According to Eurostat, September inflation data showed the following trends:
- The largest contributors to annual inflation in the euro area were services (+1.76 percentage points, pp), food, alcohol and tobacco (+0.47 points) and non-energy industrial products (+0.12 points).
- Conversely, energy had a negative contribution, decreasing by 0.60 pp.
- The lowest annual inflation rates among member states were Ireland (0%), Lithuania (0.4%), Slovenia and Italy (0.7%).
- Notable member states with inflation rates below the ECB's 2% target include France (1.4%), Germany (1.8%) and Spain (1.7%).
- Belgium had the highest annual inflation rate at 4.3%.

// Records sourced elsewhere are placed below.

/-- **THE WELD OF THE FRAME (socket (C), type RamM) — type-free.**  On one abstract complete dyadic field `K` with finite residue field of even cardinality `q`, under the
frame letters listed in the module docstring and the four side letters `hST hSE hSP hSM` of (C-5b) for a rational sign `ε ∈ {1} ∪ ({−1} ∩ window)`:
`ε·Σ_{j ≤ jl} Σ_{a ≤ jl+1} q^a·(#levelSetDep_h(j, a; λ−u) − #levelSetDep_{h′}(j, a; λ−u)) = q^m·(2·Σ_{i ≤ (jl−g)/2} q^i − 2·Σ_{i < g+s0−(g+s0)%2} q^i)`.
Pure composition: ★ p857945 (K′ package) → ★ p858341 ∕ ★ `exists_relative_translator` (class letters) → ★ p858235 ∕ p858252 (tables) → ★ `levelSetDep_eq_of_generic_ramified`
(GEN∕OFF) → ★ p858164 (near) → ★ p858345 (far) → ★ p858199 (weld).
[cite: Rogawski1990, §4.9 pp. 55–58, Prop. 4.9.1, Lemma 4.9.3] [cite: Kottwitz1986BaseChangeUnits, §1 pp. 240–241] [cite: Serre1979, Ch. IV §1–§2; Ch. V §3] -/
theorem toricCensusSum_ramM_weld_of_frame
    {K : Type} [Field K] [Valued K ℤᵐ⁰] [CompleteSpace K] [IsDiscreteValuationRing 𝒪[K]] [Finite 𝓀[K]] {ρ Θ τ : K →+* K}
    (hρρ : ∀ x, ρ (ρ x) = x) (hvρ : ∀ x, Valued.v (ρ x) = Valued.v x)
    (hΘΘ : ∀ x, Θ (Θ x) = x) (hΘρ : ∀ x, Θ (ρ x) = ρ (Θ x)) (hvΘ : ∀ x, Valued.v (Θ x) = Valued.v x) (hτ : ∀ x, τ x = Θ (ρ x))
    (hΘres : ∀ x : K, Valued.v x ≤ 1 → Valued.v (x - Θ x) < 1)
    {ϖM : K} (hϖM : Valued.v ϖM = exp (-1 : ℤ)) {dρ dΘ dτ t : ℕ}
    (hDρ : IsRamifiedQuadraticDatum ρ ϖM dρ t) (hDΘ : IsRamifiedQuadraticDatum Θ ϖM dΘ t) (hDτ : IsRamifiedQuadraticDatum τ ϖM dτ t)
    (hF4 : ∀ z : K, ρ z = z → Θ z = z → z ≠ 0 → ∃ n : ℤ, Valued.v z = exp (4 * n))
    (hFN : ∀ f : K, ρ f = f → Θ f = f → Valued.v f = 1 → ∃ z : K, z * Θ z = f)
    {c₀ : K} (hc₀ : Valued.v c₀ = 1) (hdich : ∀ u : K, Θ u = u → Valued.v u = 1 → (∃ z : K, z * Θ z = u) ∨ ∃ z : K, z * Θ z = c₀ * u)
    {n₀ : K} (hΘn₀ : Θ n₀ = n₀) (hn₀1 : Valued.v n₀ = 1) (hn₀N : ¬ ∃ z : K, z * Θ z = n₀)
    {ϖE : K} (hϖE : Valued.v ϖE = exp (-2 : ℤ)) (hρϖ : ρ ϖE = ϖE)
    {q : ℕ} (hq : Nat.card 𝓀[K] = q) (hq2 : 2 ∣ q)
    {g s0 dK d' : ℕ} (hg2 : dΘ = 2 * g) (hs02 : dτ = 2 * s0) (hg1 : 1 ≤ g) (hs01 : 1 ≤ s0)
    (hdKv : Valued.v (ϖM * τ ϖM - ρ (ϖM * τ ϖM)) = exp (-(2 * (dK : ℤ)))) (hdK2 : 2 * dK = dρ + 2 * g)
    (hd'v : Valued.v (ϖM * Θ ϖM - ρ (ϖM * Θ ϖM)) = exp (-(2 * (d' : ℤ)))) (hd'2 : 2 * d' = dρ + dτ)
    {h h' : K} (hΘh : Θ h = h) (hh : h ≠ 0) (hhyper : ∃ x : K, x ≠ 0 ∧ h * Θ x * x + ρ (h * Θ x * x) = 0)
    (hΘh' : Θ h' = h') (hh' : h' ≠ 0) (haniso : ¬ ∃ x : K, x ≠ 0 ∧ h' * Θ x * x + ρ (h' * Θ x * x) = 0)
    {vh vh' e e' : ℤ} (hvh : Valued.v h = exp (-vh)) (hvh' : Valued.v h' = exp (-vh')) (he : vh + dρ = 2 * e) (he' : vh' + dρ = 2 * e')
    {lam u : K} (hlamΘ : lam * Θ lam = 1) (hu : ρ u = u) (hu1' : u * Θ u = 1)
    {m jl : ℕ} (hμ : Valued.v (lam - u) = Valued.v ϖE ^ m) (hjl : Valued.v ((lam - u) - ρ (lam - u)) = Valued.v (ϖE ^ jl * (ϖM - ρ ϖM)))
    (hjlg : jl % 2 = g % 2) (hmjl : m ≤ jl) (hdeep : 3 * (g + s0) ≤ m)
    (hparW : m % 2 = (g + s0) % 2 ∨ jl + 2 ≤ m + 2 * g + s0)
    (hreg : (m + s0 ≤ jl ∧ (m + s0) % 2 = jl % 2) ∨ jl + 1 = m + s0)
    (ε : ℚ) (hεQ : ε = 1 ∨ (ε = -1 ∧ jl + 2 ≤ m + 2 * g + s0))
    -- (C-5b) Σ3 the four SIDE LETTERS (F0P3a-p01 (g34)): regime A (`m + s0 ≤ jl`) TP∕TE, regime B (`jl + 1 = m + s0`) the η-bits
    (hST : m + s0 ≤ jl → (∃ ω : K, Valued.v ω = 1 ∧
      Valued.v (ρ (lam - u) / (lam - u) * (ρ (ω * Θ ω) / (ω * Θ ω)) - 1) ≤ exp (-(2 * ((s0 : ℤ) + 2 * g - 1) + dρ))) → ε = 1)
    (hSE : m + s0 ≤ jl → (∃ ω : K, Valued.v ω = 1 ∧
      Valued.v (ρ (lam - u) / (lam - u) * (ρ n₀ / n₀) * (ρ (ω * Θ ω) / (ω * Θ ω)) - 1) ≤ exp (-(2 * ((s0 : ℤ) + 2 * g - 1) + dρ))) → ε = -1)
    (hSP : jl + 1 = m + s0 → (∃ ω₁ : Kˣ, Valued.v (ω₁ : K) = 1 ∧
      Valued.v (1 + ρ h / h * (ρ (ϖM ^ ((m : ℤ) - jl - e) * Θ (ϖM ^ ((m : ℤ) - jl - e))) / (ϖM ^ ((m : ℤ) - jl - e) * Θ (ϖM ^ ((m : ℤ) - jl - e)))) /
        (ρ (lam - u) / (lam - u)) * (ρ ((ω₁ : K) * Θ ω₁) / ((ω₁ : K) * Θ ω₁))) ≤ exp (-(2 * ((s0 : ℤ) + 2 * g - 1) + dρ))) → ε = 1)
    (hSM : jl + 1 = m + s0 → (∃ ω₁ : Kˣ, Valued.v (ω₁ : K) = 1 ∧
      Valued.v (1 + ρ h' / h' * (ρ (ϖM ^ ((m : ℤ) - jl - e') * Θ (ϖM ^ ((m : ℤ) - jl - e'))) / (ϖM ^ ((m : ℤ) - jl - e') * Θ (ϖM ^ ((m : ℤ) - jl - e')))) /
        (ρ (lam - u) / (lam - u)) * (ρ ((ω₁ : K) * Θ ω₁) / ((ω₁ : K) * Θ ω₁))) ≤ exp (-(2 * ((s0 : ℤ) + 2 * g - 1) + dρ))) → ε = -1) :
    ε * ∑ j ∈ range (jl + 1), ∑ a ∈ range (jl + 2), (q : ℚ) ^ a *
        (((levelSetDep ρ Θ ϖM ϖE h j a (lam - u)).ncard : ℚ) - ((levelSetDep ρ Θ ϖM ϖE h' j a (lam - u)).ncard : ℚ)) =
      (q : ℚ) ^ m * (2 * ∑ i ∈ range ((jl - g) / 2 + 1), (q : ℚ) ^ i - 2 * ∑ i ∈ range (g + s0 - (g + s0) % 2), (q : ℚ) ^ i) := by
  have hds : 2 * d' = dρ + 2 * s0 := by omega
  -- (C-0c) THE THIRD-FIELD PACKAGE `K′ = K♮` (★ p857945, LH4-p07)
  obtain ⟨K', instF', instV', σ', π', jK, instDVR', instFin', hqK', instCS', hσ', hvσ', hfix', hπ', hdd', hjle, hjΘ, hjfixΘ, hjσ, hjπ, -⟩ :=
    exists_thirdFieldPackage_ramM hρρ hvρ hΘρ hDΘ hΘres hF4 hd'v
  have hqK'q : Nat.card 𝓀[K'] = q := hqK'.trans hq
  -- (C-1cls) letters of the class-letter heads: `P := ϖM·ΘϖM`, `d′` = the dictionary's (`hd'v`)
  have hΘPcls : Θ (ϖM * Θ ϖM) = ϖM * Θ ϖM := by rw [map_mul, hΘΘ, mul_comm]
  have hvPcls : Valued.v (ϖM * Θ ϖM) = exp (-2 : ℤ) := by rw [map_mul, hvΘ, hϖM, ← exp_add]; rfl
  have hϖMne : ϖM ≠ 0 := fun h0 => by rw [h0, map_zero] at hϖM; exact (WithZero.coe_ne_zero hϖM.symm).elim
  have hcls0 : ∀ k₀ : ℤ, Valued.v (1 + ρ h / h * (ρ (ϖM ^ k₀ * Θ (ϖM ^ k₀)) / (ϖM ^ k₀ * Θ (ϖM ^ k₀)))) ≤ exp (-(2 * (d' : ℤ) - 2)) := by
    exact F0P3cDyRamClassLettersRamM.hcls0_ramM hρρ hΘΘ hΘρ hF4 hΘPcls hvPcls hd'v hϖMne hΘh hh
  have hclsT : ∀ k₀ : ℤ, (∃ r : ℤ, k₀ + s0 + e = 2 * r) → ∃ ω₀ : Kˣ, Valued.v (ω₀ : K) = 1 ∧
      ρ h / h * (ρ (ϖM ^ k₀ * Θ (ϖM ^ k₀)) / (ϖM ^ k₀ * Θ (ϖM ^ k₀))) * (ρ ((ω₀ : K) * Θ ω₀) / ((ω₀ : K) * Θ ω₀)) = -1 := by
    exact F0P3cDyRamClassLettersRamM.hclsT_ramM hρρ hΘΘ hΘρ hvΘ hF4 hΘPcls hd'v hϖM hϖE hρϖ hΘh hh hvh he hds hhyper
  have hclsO : ∀ k₀ : ℤ, (∃ r : ℤ, k₀ + s0 + e = 2 * r + 1) → ∀ ω : Kˣ, Valued.v (ω : K) = 1 →
      ¬ Valued.v (1 + ρ h / h * (ρ (ϖM ^ k₀ * Θ (ϖM ^ k₀)) / (ϖM ^ k₀ * Θ (ϖM ^ k₀))) * (ρ ((ω : K) * Θ ω) / ((ω : K) * Θ ω))) ≤
        exp (-(2 * (d' : ℤ))) := by
    exact F0P3cDyRamClassLettersRamM.hclsO_ramM hρρ hΘΘ hΘρ hvΘ hF4 hΘPcls hvPcls hd'v hϖM hΘh hh hvh he hds
  have hcls0' : ∀ k₀ : ℤ, Valued.v (1 + ρ h' / h' * (ρ (ϖM ^ k₀ * Θ (ϖM ^ k₀)) / (ϖM ^ k₀ * Θ (ϖM ^ k₀)))) ≤ exp (-(2 * (d' : ℤ) - 2)) := by
    exact F0P3cDyRamClassLettersRamM.hcls0_ramM hρρ hΘΘ hΘρ hF4 hΘPcls hvPcls hd'v hϖMne hΘh' hh'
  have hclsE : ∀ k₀ : ℤ, (∃ r : ℤ, k₀ + s0 + e' = 2 * r) → ∃ ω₀ : Kˣ, Valued.v (ω₀ : K) = 1 ∧
      ρ h' / h' * (ρ (ϖM ^ k₀ * Θ (ϖM ^ k₀)) / (ϖM ^ k₀ * Θ (ϖM ^ k₀))) * (ρ ((ω₀ : K) * Θ ω₀) / ((ω₀ : K) * Θ ω₀)) * (ρ n₀ / n₀) = -1 := by
    exact F0P3cDyRamClassLettersRamM.hclsE_ramM hρρ hΘΘ hΘρ hvΘ hc₀ hdich hΘn₀ hn₀1 hn₀N hΘPcls hd'v hϖM hϖE hρϖ hΘh' hh' hvh' he' hds haniso
  have hclsO' : ∀ k₀ : ℤ, (∃ r : ℤ, k₀ + s0 + e' = 2 * r + 1) → ∀ ω : Kˣ, Valued.v (ω : K) = 1 →
      ¬ Valued.v (1 + ρ h' / h' * (ρ (ϖM ^ k₀ * Θ (ϖM ^ k₀)) / (ϖM ^ k₀ * Θ (ϖM ^ k₀))) * (ρ ((ω : K) * Θ ω) / ((ω : K) * Θ ω))) ≤
        exp (-(2 * (d' : ℤ))) := by
    exact F0P3cDyRamClassLettersRamM.hclsO_ramM hρρ hΘΘ hΘρ hvΘ hF4 hΘPcls hvPcls hd'v hϖM hΘh' hh' hvh' he' hds
  -- (C-1) THE u-FREE TABLES (★ p858235 ∕ ★ p858252, LH4-p06 (g5))
  have hC1P : ∀ j a, (levelSet ρ Θ ϖM (ϖE) h j a).ncard = _ := fun j a =>
    ncard_levelSet_eq_hnP hDρ hΘρ hvΘ hϖE hρϖ hq hqK'q hq2 hσ' hvσ' hfix' hπ' hdd' jK hjle hjΘ hjfixΘ hjσ hjπ hDΘ hFN hΘh hh hvh he
      hg2 hds hs01 hcls0 hclsT hclsO j a
  have hC1M : ∀ j a, (levelSet ρ Θ ϖM (ϖE) h' j a).ncard = _ := fun j a =>
    ncard_levelSet_eq_hnM hDρ hΘρ hvΘ hϖE hρϖ hq hqK'q hσ' hvσ' hfix' hπ' hdd' jK hjle hjΘ hjfixΘ hjσ hjπ hDΘ hFN hΘn₀ hn₀1 hn₀N hΘh' hh' hvh' he'
      hg2 hds hs01 hcls0' hclsE hclsO' j a
  -- (C-2TOPnear) NEAR TOP CELLS AGREE (★ p858164, LH4-p06 (g5)) — modulo the RELATIVE CLASS LETTER `hrel` ((C-1cls), F0P3a-p01 (g34))
  obtain ⟨ω_r, hω_r, hrel⟩ : ∃ ω_r : Kˣ, Valued.v (ω_r : K) = 1 ∧
      ρ h' / h' * (ρ (ϖM ^ (m - jl - e' : ℤ) * Θ (ϖM ^ (m - jl - e' : ℤ))) / (ϖM ^ (m - jl - e' : ℤ) * Θ (ϖM ^ (m - jl - e' : ℤ)))) =
        ρ h / h * (ρ (ϖM ^ (m - jl - e : ℤ) * Θ (ϖM ^ (m - jl - e : ℤ))) / (ϖM ^ (m - jl - e : ℤ) * Θ (ϖM ^ (m - jl - e : ℤ)))) * (ρ n₀ / n₀) *
          (ρ ((ω_r : K) * Θ ω_r) / ((ω_r : K) * Θ ω_r)) := by
    exact exists_relative_translator (ρ := ρ) hΘΘ hvΘ hc₀ hdich hΘn₀ hn₀1 hn₀N hϖM hΘh hΘh' hh hh' hhyper haniso hvh hvh'
      (k₀ := (m : ℤ) - jl - e) (k₀' := (m : ℤ) - jl - e') (by omega)   -- ★ (F0P3a-p01 (g34)) `exists_relative_translator`
  have hC2near : ∀ j a, j ≤ jl → a ≤ j → ¬ (a ≤ m ∧ (j + a ≤ m ∨ (2 * a ≤ m ∧ j + a ≤ jl))) → j + m = jl + a → j + a + 2 ≤ m + s0 + 2 * g →
      (levelSetDep ρ Θ ϖM (ϖE) h j a (lam - u)).ncard = (levelSetDep ρ Θ ϖM (ϖE) h' j a (lam - u)).ncard :=
    fun j a hj _ hng hdiag hnear =>
      ncard_levelSetDep_top_eq_of_near hDρ hΘρ hvΘ hϖE hρϖ hq hσ' hvσ' hfix' hπ' hdd' jK hjle hjΘ hjfixΘ hjσ hjπ hDΘ hFN hΘn₀ hn₀1 hn₀N
        hh hvh hh' hvh' hμ hjl hg2 hds (k₀ := (m : ℤ) - jl - e) (by omega) (k₀' := (m : ℤ) - jl - e') (by omega) hω_r hrel hj hng hdiag hnear
  -- (C-2TOPfar) FAR TOP CELLS (★ p858345 `hC2TOPfar_of_letters`, LH4-p06 (g5)): the τ-datum, `P := ϖM·τϖM`, the class letters, `hrel`, and the SIDE LETTERS ((C-5b) Σ3, F0P3a-p01 (g34))
  have hτP : τ (ϖM * τ ϖM) = ϖM * τ ϖM := by rw [map_mul, hDτ.1, mul_comm]
  have hPτ : Valued.v (ϖM * τ ϖM) = exp (-2 : ℤ) := by rw [map_mul, hDτ.2.1, hϖM, ← exp_add]; rfl
  have hmd : g + s0 ≤ m + 1 := by omega
  have hjlS1 : 2 * s0 + g ≤ jl + 2 := by omega
  have hC2far := hC2TOPfar_of_letters hDρ hΘρ hvΘ hτ hDτ hτP hPτ hdKv hσ' hvσ' hfix' hπ' hdd' jK hjle hjΘ hjfixΘ hjσ hjπ hDΘ hFN hΘn₀ hn₀1 hn₀N
    hϖE hρϖ hq hqK'q hq2 hΘh hh hvh hΘh' hh' hvh' hlamΘ hu hu1' hμ hjl hg2 hs02 hd'2 hdK2 he he' hreg hmd hjlS1
    hcls0 hclsT hclsO hcls0' hclsE hclsO' hω_r hrel ε hST hSE hSP hSM
  -- (C-3) THE WELD (★ p858199, this seat) — per-cell facts: (C-1) tables ★, (C-2) GEN∕OFF (★ RamMDep), near ★ p858164, far (★ TopCellsFar + (C-2TOP-odd))
  have hq2le : 2 ≤ q := by
    have h1 : 1 < Nat.card 𝓀[K] := Finite.one_lt_card
    omega
  have hjlS : 3 * g + 2 * s0 ≤ jl + 2 + 2 * ((g + s0) % 2) := by omega
  have hmS : g + s0 - (g + s0) % 2 ≤ m + 1 := by omega
  have hW := toricCensusSum_ramM_weld (Θ := Θ) (μ := lam - u) hDρ hvΘ hρϖ hϖE hh hh' q ε hq2le hg1 hs01 hjlg hjlS hparW hmS hmjl hεQ
    hC1P hC1M
    (fun j a hj _ hG => by   -- (C-2GEN) ★ RamMDep
      have hG' : a ≤ m ∧ (j ≤ m - a ∨ (2 * a ≤ m ∧ j + a ≤ jl)) := ⟨hG.1, hG.2.imp_left fun h1 => by omega⟩
      exact ⟨by rw [levelSetDep_eq_of_generic_ramified hDρ hΘΘ hΘρ hvΘ hρϖ hϖE hh hμ hjl hj (Or.inr hG'), if_pos hG'],
        by rw [levelSetDep_eq_of_generic_ramified hDρ hΘΘ hΘρ hvΘ hρϖ hϖE hh' hμ hjl hj (Or.inr hG'), if_pos hG']⟩)
    (fun j a hj _ hnG hoff => by   -- (C-2OFF) ★ RamMDep
      have hnG' : ¬ (a ≤ m ∧ (j ≤ m - a ∨ (2 * a ≤ m ∧ j + a ≤ jl))) := fun h1 => hnG ⟨h1.1, h1.2.imp_left fun h2 => by omega⟩
      exact ⟨by rw [levelSetDep_eq_of_generic_ramified hDρ hΘΘ hΘρ hvΘ hρϖ hϖE hh hμ hjl hj (Or.inl hoff), if_neg hnG'],
        by rw [levelSetDep_eq_of_generic_ramified hDρ hΘΘ hΘρ hvΘ hρϖ hϖE hh' hμ hjl hj (Or.inl hoff), if_neg hnG']⟩)
    hC2near hC2far
  exact hW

Other economic data showed the euro zone's trade surplus narrowed to 4.6 billion euros in August from 21.2 billion euros in July. Exports and imports showed weak demand. Despite the trade report, markets were still focused on inflation data ahead of the ECB's interest rate decision.
Implications for ECB monetary policy
Economists expected a 25 basis point (bp) rate cut on Thursday after annual inflation fell below the ECB's 2% target. Markets had already priced in a 25 basis point rate cut in October, but falling inflation data could increase expectations for another rate cut in December.
Multiple interest rate cuts by the ECB in the fourth quarter of 2024 could lower borrowing costs and boost consumer spending. However, concerns about deflation risk may increase due to the deterioration of the euro area economy. The last time the eurozone experienced deflation was during the COVID-19 pandemic, and previously in 2015-2016 due to falling energy prices.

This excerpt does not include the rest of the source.